In 2016, the GSS added a new question on harassment at work. The question is phrased as the following.

Over the past five years, have you been harassed by your superiors or co-workers at your job, for example, have you experienced any bullying, physical or psychological abuse?

Answers to this question are stored in the harass5 variable in our dataset.

  1. Create a subset of the data that only contains Yes and No answers for the harassment question. How many responses chose each of these answers?
  2. Describe how bootstrapping can be used to estimate the proportion of Americans who have been harassed by their superiors or co-workers at their job.
  3. Calculate a 95% bootstrap confidence interval for the proportion of Americans who have been harassed by their superiors or co-workers at their job. Interpret this interval in context of the data.
  4. Would you expect a 90% confidence interval to be wider or narrower than the interval you calculated above? Explain your reasoning.

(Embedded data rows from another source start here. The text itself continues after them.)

/-!
# Disproof work file for the crux `DenseLoudDesignerForces` (stmt-AnomalousDissipation-1143)

Standing adversary (cdisprove, generations 2–3) on the rank-2 crux of route `BaireTransfer`.
Prose lives in docstrings only.  LAYOUT (v15b, 2026-08-16): §0–§11 (generation 2) are LANDED as certified files
`Summits/AnomalousDissipation/AnomalousDissipation/Theorems/DenseLoudDesignerForces/Negative/`
`{KillShape, PowerBudget, MomentumBudget, WindowBounds, FalseWithoutConvection, WitnessAnatomy, BandLimited,
Scaling, StockEnlargement}.lean` (namespace `…Theorems.DenseLoudDesignerForces.Negative`, gate-accepted, importable)
and are IMPORTED here rather than repeated (the work file exceeded the 200 kB publication limit), and so are the
LANDED generation-3 sections §12 (`Negative/Planar.lean`, p71844), §13–§14 (`Negative/BeltramiPalinstrophy.lean`,
p72002), §15 (`Negative/FourierSlices.lean` p72806, `Negative/ConstantFlux.lean` p73684) and §16
(`Negative/FluxCapacity.lean` p73853); every name quoted in the index below for those sections is a declaration of
that namespace.  §17 is carried verbatim below (its certified copy `Negative/PeriodFloor.lean` p74430 has landed; the import
replaces this copy at the next update) together with the window corollary §18 and the VERDICT block.  FINDINGS INDEX (kept current):

* §0 `loudSet`, `force`, `IsWindow`, `denseLoudDesignerForces_iff` — the crux unfolded (by `Iff.rfl`).
* §1 `not_denseLoudDesignerForces_iff` — EXACT SHAPE OF A KILL (Baire–Osgood form = K1 of the route): some
  stock `S₀` such that for all `S ⊇ S₀`, all budgets and every open `U ≠ ∅` some level has an open `V ⊆ U`
  disjoint from `LOUD_j`.  A refutation is a UNIFORM local-quietness theorem; nothing less.
* §2 `loudSet_antitone`, `loudSet_mono_budgets`, `isWindow_of_eventually` — only small `ν` matters.
* §3 POWER BUDGET `meanDissipation_sq_le`: `⟨ν‖∇u‖²⟩² ≤ (∫‖F‖²)·⟨‖u‖²⟩` for every periodic classical orbit
  with steady force (energy equality over a period + AM–GM); `meanDissipation_eq_meanPower`.
* §4 SHELLS: `∫‖f_c‖² ≤ ∑‖c k‖²`; `LOUD_j ⊆ {ε² ≤ #S‖c‖²E}` (closed); `0 ∉ closure LOUD_j`; `LOUD = ∅` for
  `S ⊆ {0}`; a window forces `E > 0`.  REFUTED STRENGTHENINGS: AtRest (`0 ∈ U`), Everywhere (`U = P_S`),
  SameStock (`S = S₀`, fails at `S₀ = ∅, {0}`).
* §5 MOMENTUM BUDGET `momentum_period_identity` (exact RANS balance against any steady smooth solenoidal
  `φ`: `τ∫⟪F,φ⟫ = -∫₀^τ∫⟪u,(u·∇)φ⟫ - ν∫₀^τ∫⟪u,Δφ⟫`) and `abs_integral_inner_force_le`:
  `|∫⟪F,φ⟫| ≤ ‖Dφ‖_∞⟨‖u‖²⟩ + (ν/2)(⟨‖u‖²⟩ + ∫‖Δφ‖²)`.
* §6 CONSEQUENCES: on `LOUD_j`, `|∫⟪f_c,φ⟫| ≤ ‖Dφ‖_∞E + (E+∫‖Δφ‖²)/(2(j+1))`; on a WINDOW (all levels,
  continuity in `c`): `|∫⟪f_c,φ⟫| ≤ ‖Dφ‖_∞E` for every test field, `∫‖f_c‖² ≤ Λ(c)E` with the gradient
  bound `Λ(c) = 2π∑ᵢ∑_k|kᵢ|‖c k‖ ≥ ‖Df_c‖_∞`, and the HEADLINE `ε² ≤ Λ(c)E² ≤ Λ₁(S)‖c‖E²`
  (`sq_le_gradBound_mul_sq_of_window`, `sq_le_explicit_of_window`).  Reading: a window's forces are
  O(E·|k|) in every direction and its dissipation floor is O(E√(|k|‖c‖)) — the prover must take `E` large
  and `ε` small relative to `U`; no contradiction, these are the K41-compatible scalings `F ~ U²/ℓ`,
  `ε ~ U³/ℓ` read backwards.

* §7 LOAD-BEARING HYPOTHESIS — THE CONVECTIVE TERM: `denseLoudDesignerForces_false_without_convection`:
  with linear STOKES witnesses (the crux verbatim, `(u·∇)u` deleted) the statement is FALSE for every
  stock/budget/window.  Mechanism: Stokes self-pairing `∫‖f_c‖² ≤ (ν/2)(E + ‖Δf_c‖²_∞)` (the force a
  bounded-energy linear periodic orbit can carry vanishes with `ν`) + power budget ⇒
  `ε² ≤ E(E + Λ₂(c)²)/(2(j+1))` on `sLOUD_j` (`stokes_shell`).  HENCE any proof of the crux must produce an
  O(1) mean Reynolds stress `τ⁻¹∫₀^τ∫⟪u,(u·∇)f_c⟫` against the force at bounded energy as `ν → 0`
  (compare `momentum_period_identity`): the loudness is carried entirely by the trilinear term.

* §8 WITNESS ANATOMY (quantitative targets for constructions): enstrophy floor `τ⁻¹∫₀^τ‖∇u‖² ≥ ε/ν > ε(j+1)`,
  power floor `τ⁻¹∫∫⟪f_c,u⟫ ≥ ε`, exact force-mass identity `∫‖f_c‖² = R - ντ⁻¹∫∫⟪u,Δf_c⟫` with the mean
  REYNOLDS WORK `R = -τ⁻¹∫₀^τ∫⟪u,(u·∇)f_c⟫`, and the floor `R ≥ ε²/E - (ν/2)(E + Λ₂(c)²)`
  (`reynoldsWork_ge`, `exists_reynoldsWork_ge_of_mem_loudSet`): at small `ν` the whole `L²` mass of the
  force must be sustained by the orbit's triple correlation with the explicit low-mode strain `Df_c`.
* §9 REFUTED STRENGTHENING (BandLimited): Bernstein `‖∇v‖² ≤ 4π²Λ‖v‖²` for fields spectrally supported in
  `|k|² ≤ Λ` ⇒ `meanDissipation ≤ 4π²ΛνE` ⇒ `bandLOUD_j = ∅` once `4π²ΛE ≤ ε(j+1)` (`bandLoudSet_eq_empty`,
  `not_window_bandLimited`): finite-mode / generalised-Beltrami / exact-Galerkin witness families are dead;
  the spectral support of loud witnesses must escape every finite band as `j → ∞`.

* §10 SCALE COVARIANCE / GRASHOF FORM: `timeRescale` (parabolic scaling of global classical orbits),
  `meanEnergy ↦ λ²`, `meanDissipation ↦ λ³`, `force S (a • c) = a • force S c`, `loudAt_iff_timeRescale`, and
  `mem_loudSet_iff_unit_viscosity`: `c ∈ LOUD_j` iff some `ν < 1/(j+1)` makes `ν⁻²c` loud AT VISCOSITY ONE with
  budgets `(E/ν², ε/ν³)` — the crux is the persistence of a positive dissipation coefficient `β = ε/U³` along
  periodic orbits as the Grashof number `G ~ ‖c‖/ν² → ∞`, in a dense set of force directions; and rescaling a
  single moderate-`ν` loud orbit down the levels kills its dissipation floor (`ε ↦ λ³ε`), so symmetry gives
  nothing for free.

* §11 STOCK ENLARGEMENT: `force_extendCoeff` (`f_{ι c} = f_c` for the zero extension `ι : P_S → P_{S'}`,
  `S ⊆ S'`), `mem_loudSet_extend_iff` (loud sets are compatible) and `not_subset_range_extendCoeff` (the range
  of `ι` contains no non-empty open set once `S ⊊ S'`): windows do NOT push forward — the crux's hedge
  `∀ S₀ ∃ S ⊇ S₀` is genuinely stronger than `∃ S` and asks loudness to survive switching on the new modes.

* §12 (generation 3) REFUTED STRENGTHENING / DIMENSIONAL LOAD — THE PLANAR ANALOGUE IS FALSE:
  `denseLoudDesignerForces_false_planar : ¬ DenseLoudDesignerForcesPlanar` (the crux verbatim on `T²`).  Via the
  tree's discharged Alexakis–Doering chain (`fmrt_enstrophy_balance_torus2_holds`,
  `meanEnstrophyDissipation_le_of_enstrophyBalance`, `meanDissipation_sq_le_of_enstrophyBalance`): every planar
  periodic classical orbit obeys `ε² ≤ ν Λ₂(c) U³` (`Planar.meanDissipation_sq_le_alexakisDoering`), whence the
  PLANAR SHELL `ε² ≤ Λ₂(c)E√E/(j+1)` (`Planar.planar_shell`) and emptiness of `pLOUD_j ∩ B` for bounded `B` at large
  `j`.  Any proof of the crux must use VORTEX STRETCHING: the enstrophy floor `⟨‖∇u‖²⟩ ≥ ε/ν` (§8) is
  unreachable when the enstrophy budget closes.
* §13 (generation 3) REFUTED STRENGTHENING — GENERALISED-BELTRAMI WITNESSES ARE UNIFORMLY QUIET: if
  `(u·∇)u = ∇q(t)` (Beltrami/Trkalian `curl u ∥ u`, parallel/unidirectional shear, every flow with irrotational
  Lamb vector) then `(u, p+q)` is a Stokes orbit (`isClassicalStokesSolutionOn_of_convect_eq_gradient`), so §7 gives
  `ε² ≤ E(E+Λ₂(c)²)/(2(j+1))` (`beltrami_shell`), `not_window_beltrami`, `denseLoudDesignerForces_false_beltrami`;
  also the window-level Stokes kill for ANY stock (`not_window_stokes`).  The solenoidal Lamb vector `P(ω × u)` of a
  loud orbit must do O(1) work on `f_c` (cf. the Reynolds-work floor of §8).
* §14 (generation 3) WITNESS ANATOMY II — PALINSTROPHY / VISCOUS-FORCE FLOOR: `(τ⁻¹∫‖∇u‖²)² ≤ ⟨‖u‖²⟩·τ⁻¹∫‖Δu‖²`
  (`mean_gradNormSq_sq_le`) + enstrophy floor ⇒ `τ⁻¹∫₀^τ‖Δu‖₂² ≥ ε²/(ν²E)` (`mean_laplacianNormSq_ge`) and
  `τ⁻¹∫₀^τ∫‖νΔu‖² ≥ ε²/E` (`mean_viscousForce_sq_ge`, `exists_palinstrophy_ge_of_mem_loudSet`): the viscous force
  of a loud orbit is O(1) in mean-square `L²` at every level (K41: `ε^{3/2}ν^{-1/2}`), carried by wavenumbers `→ ∞`
  (§9) while `f_c` stays band-limited and O(E|k|) (§6) — the solenoidal acceleration `P(∂ₜu + (u·∇)u) = νΔu + f_c`
  is O(1) in `L²` at arbitrarily fine scales.
* §15 (generation 3) WITNESS ANATOMY III — THE CONSTANT-FLUX LAW: with `Π_N(t) = ∫⟪(u·∇)u, P_N u⟫` the energy flux out
  of the Fourier ball `|k| ≤ N` (`flux`; `P_N = Torus.fourierTruncate N`), every periodic classical orbit forced by `f_c`
  with `S ⊆ B_N` satisfies `τ⁻¹∫₀^τ Π_N = ⟨ν‖∇u‖²⟩ - ν τ⁻¹∫₀^τ G_N` (`mean_flux_eq`; low-mode energy balance
  `integral_inner_timeDeriv_fourierTruncate`, time-differentiability of Fourier coefficients `hasDerivAt_mFourierCoeff`,
  band-limitedness `mFourierCoeff_force_eq_zero`), whence `⟨ν‖∇u‖²⟩ - 4π²N²ν⟨‖u‖²⟩ ≤ τ⁻¹∫Π_N ≤ ⟨ν‖∇u‖²⟩` and on the
  loud set `ε - 4π²N²E/(j+1) ≤ τ⁻¹∫Π_N` for EVERY `N ≥ deg S` (`exists_constantFlux_of_mem_loudSet`): loud orbits carry a
  constant mean energy flux `ε` through an inertial range widening without bound — the cascade must be complete.
* §16 (generation 3) WITNESS ANATOMY IV — FLUX CAPACITY / FORCE-FREE CEILING: `|Π_N(t)| ≤ 6πN√(#B_N)√(E_N(t))‖u(t)‖₂²`
  (`abs_flux_le`: the flux is Reynolds stress against LOW-PASS strain, `‖D(P_N u)‖_∞ ≤ 6πN√(#B_N)√E_N`), hence for
  every periodic orbit forced in the band `S ⊆ B_N`: `⟨ν‖∇u‖²⟩ ≤ 6πN√(#B_N) τ⁻¹∫√(E_N)‖u‖₂² + 4π²N²ν⟨‖u‖²⟩`
  (`meanDissipation_le_capacity` — the force AMPLITUDE does not appear: periodic-orbit Doering–Foias ceiling), and on
  the loud set `ε - 4π²N²E/(j+1) ≤ 6πN√(#B_N) τ⁻¹∫√(E_N)‖u‖₂²` (`capacity_floor_of_loud`, `capacity_le_cubic`): the
  low-pass amplitude weighted by the energy (a fortiori `⟨‖u‖₂³⟩`) has a force-free floor.
* §17 (generation 3) WITNESS ANATOMY V — ENERGY EXCURSIONS AND A PERIOD FLOOR: `½‖u(t)‖² ≤ ½‖u(s)‖² +
  ‖F‖₂((t-s)∫_s^t‖u‖²)^{1/2}` (`kineticEnergy_le_of_le`), `sup_t∫‖u(t)‖² ≤ ⟨‖u‖²⟩ + 2τ‖F‖₂⟨‖u‖²⟩^{1/2}`
  (`energy_le_of_periodic`), hence with §16 `ε - 4π²N²E/(j+1) ≤ 6πN√(#B_N)·W√W`, `W = E + 2τ‖f_c‖₂√E`
  (`period_floor_of_loud`): loudness at small energy budget needs a LONG PERIOD (τ ≳ ((ε/6πN√#B_N)^{2/3} - E)/(2‖f_c‖₂√E)).
* §18 (generation 3) PERIOD FLOOR ON A WINDOW (`period_floor_on_window`): with §6 (`∫‖f_c‖² ≤ Λ(c)E` on windows) the §17
  bound becomes `ε - 4π²N²E/(j+1) ≤ 6πN√(#B_N)·W√W`, `W = E(1 + 2τ√Λ(c))` — low-energy windows are served only by
  long-period orbits, uniformly over bounded `U`.

VERDICT SO FAR: no kill.  ¬crux is a uniform-quietness theorem for fixed-degree steady forcing at
small viscosity with bounded energy — the negation of the zeroth law on that force class restricted to
time-periodic classical witnesses (open).  No formal loophole: for classical periodic witnesses the
`limsup`/`toReal` junk of `meanEnergy`/`meanDissipation` is unreachable (period means,
`meanEnergy_eq_of_periodic`, `meanDissipation_eq_of_periodic`); the force `f_c` is smooth, solenoidal and
mean-free for every `c`; `IsClassicalNSSolutionOn univ` pins `u, p` jointly smooth on `ℝ × T³`.
WHY IT RESISTS: every inequality available for ALL periodic classical orbits (energy, momentum/RANS
pairings) is linear or quadratic in `u` and closes only against the budgets `E`, `ε`, which the prover
chooses AFTER `U`; a kill needs an a-priori bound on `⟨f_c, u⟩` (the injected power) that tends to zero
as `ν → 0` at fixed energy — i.e. decorrelation of the forced modes of every bounded periodic orbit from the
force, which is the open core of the zeroth law.
PRINTED CONSTRAINTS NOT (YET) FORMALISED HERE (guidance for constructions): by the Onsager singularity theorem
for Leray solutions (Drivas–Eyink 2019, Lemma 1; tree: `DrivasEyink2019_noAnomalousDissipation` in
`Literature/Barriers/AnomalousDissipation/OnsagerSingularityLerayProofs`) a loud witness family `u_j` (levels
`j → ∞`, one fixed time window after a time translation) cannot stay bounded in `L³_t B^σ_{3,∞}`, `σ > 1/3`:
loud designer orbits must develop Onsager-critical roughness, uniformly in nothing better than `B^{1/3}_{3,∞}`.
By §9 they cannot even stay in a fixed Fourier band; by §7 their loudness is carried by the triple correlation
with `Df_c`; by §10 the statement is the `G → ∞` persistence of `β = ε/U³ > 0` along periodic orbits; by §12 the
mechanism must be genuinely three-dimensional (vortex stretching), the planar analogue being certified false.
LITERATURE DILIGENCE: generation 2 was search-degraded (rc 75 throughout); generation 3 (2026-08-16; OpenAlex /
Crossref reachable, local searchd and S2 degraded): POSITIVE-SIDE EVIDENCE for the witness class — unstable periodic
orbits reproducing the turbulent dissipation rate under steady low-mode forcing: van Veen–Kida–Kawahara 2006
(doi:10.1016/j.fluiddyn.2005.09.001, arXiv:1804.00547), Kawahara–Kida–van Veen 2006 (doi:10.5194/npg-13-499-2006),
and a periodic orbit WITH A K41 INERTIAL RANGE in LES of box turbulence, van Veen–Vela-Martín–Kawahara, PRL 123,
134502 (2019) (doi:10.1103/physrevlett.123.134502; cf. J. Phys. Conf. Ser. 1001, 012018) — exactly the crux's
witnesses modulo the LES closure (the constant-flux law of §15 is their defining property); Page–Kerswell 2020
(doi:10.1017/jfm.2019.1074).  NEGATIVE SIDE: De Rosa–Park 2024 "No anomalous dissipation in two-dimensional
incompressible fluids" (arXiv:2403.04668; consistent with §12); Burczak–Székelyhidi–Wu 2023 (arXiv:2310.02934) concerns
SCALAR anomalous dissipation for Euler flows, not the energy of forced NS; no printed result bounds the dissipation of
time-periodic 3-D Navier–Stokes orbits under a fixed smooth force uniformly in `ν` — the kill statement of §1 remains an
open problem.  The negatives index (`ledger negatives --problem AnomalousDissipation`) and the barrier catalogue
(Marchioro / gravest-mode laminar attraction: 2-D or first-shell only; Cheskidov2023 Thm 1.3 blocks force-ROBUST negative
proofs — consistent with §1: a kill must use the fixed degree / steadiness of `f_c`; AlexakisDoering2006 = §12) were
re-checked.

CONSTRUCTION TARGET SHEET (every witness `(ν, τ, u, p)` of a point `c ∈ LOUD_j(S,E,ε)`, `S ⊆ B_N`, must satisfy ALL of):
`⟨ν‖∇u‖²⟩ = τ⁻¹∫∫⟪f_c,u⟫ ≥ ε` (power, §3/§8) · `ε² ≤ ∫‖f_c‖²·E` (§4) · `τ⁻¹∫‖∇u‖² ≥ ε/ν > ε(j+1)` (§8) ·
`R = -τ⁻¹∫∫⟪u,(u·∇)f_c⟫ ≥ ε²/E - O(1/j)` (§8) · spectral support escapes every band (§9) · `τ⁻¹∫‖Δu‖² ≥ ε²/(ν²E)`,
`τ⁻¹∫∫‖νΔu‖² ≥ ε²/E` (§14) · mean flux `τ⁻¹∫Π_M ∈ [ε - 4π²M²E/(j+1), ⟨ν‖∇u‖²⟩]` for every `M ≥ N` (§15) ·
`6πM√(#B_M) τ⁻¹∫√(E_M)‖u‖₂² ≥ ε - 4π²M²E/(j+1)` (§16) · `6πM√(#B_M) W√W ≥ ε - 4π²M²E/(j+1)`,
`W = E + 2τ‖f_c‖₂√E` (period floor, §17) · `sup_t ∫‖u(t)‖² ≤ E + 2τ‖f_c‖₂√E` (§17) · genuinely nonlinear (§7), rotational Lamb vector (§13),
genuinely three-dimensional (§12), not band-limited (§9); and on a WINDOW: `|∫⟪f_c,φ⟫| ≤ ‖Dφ‖_∞E` for all solenoidal
`φ`, `ε² ≤ Λ(c)E²` (§6).
-/

noncomputable section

Part 2 - Project peer review

In this part you’re asked to review three project presentations we didn’t get to watch during the presentations on Friday. To complete this part:

  1. Write a paragraph that very briefly describes each project (1-2 sentences each), highlights what you liked in each project and what you think can be improved, and finally comment on how you could improve your own project (analysis, presentation, or any other aspect) based on strengths of these three projects, if you had extra time to do so.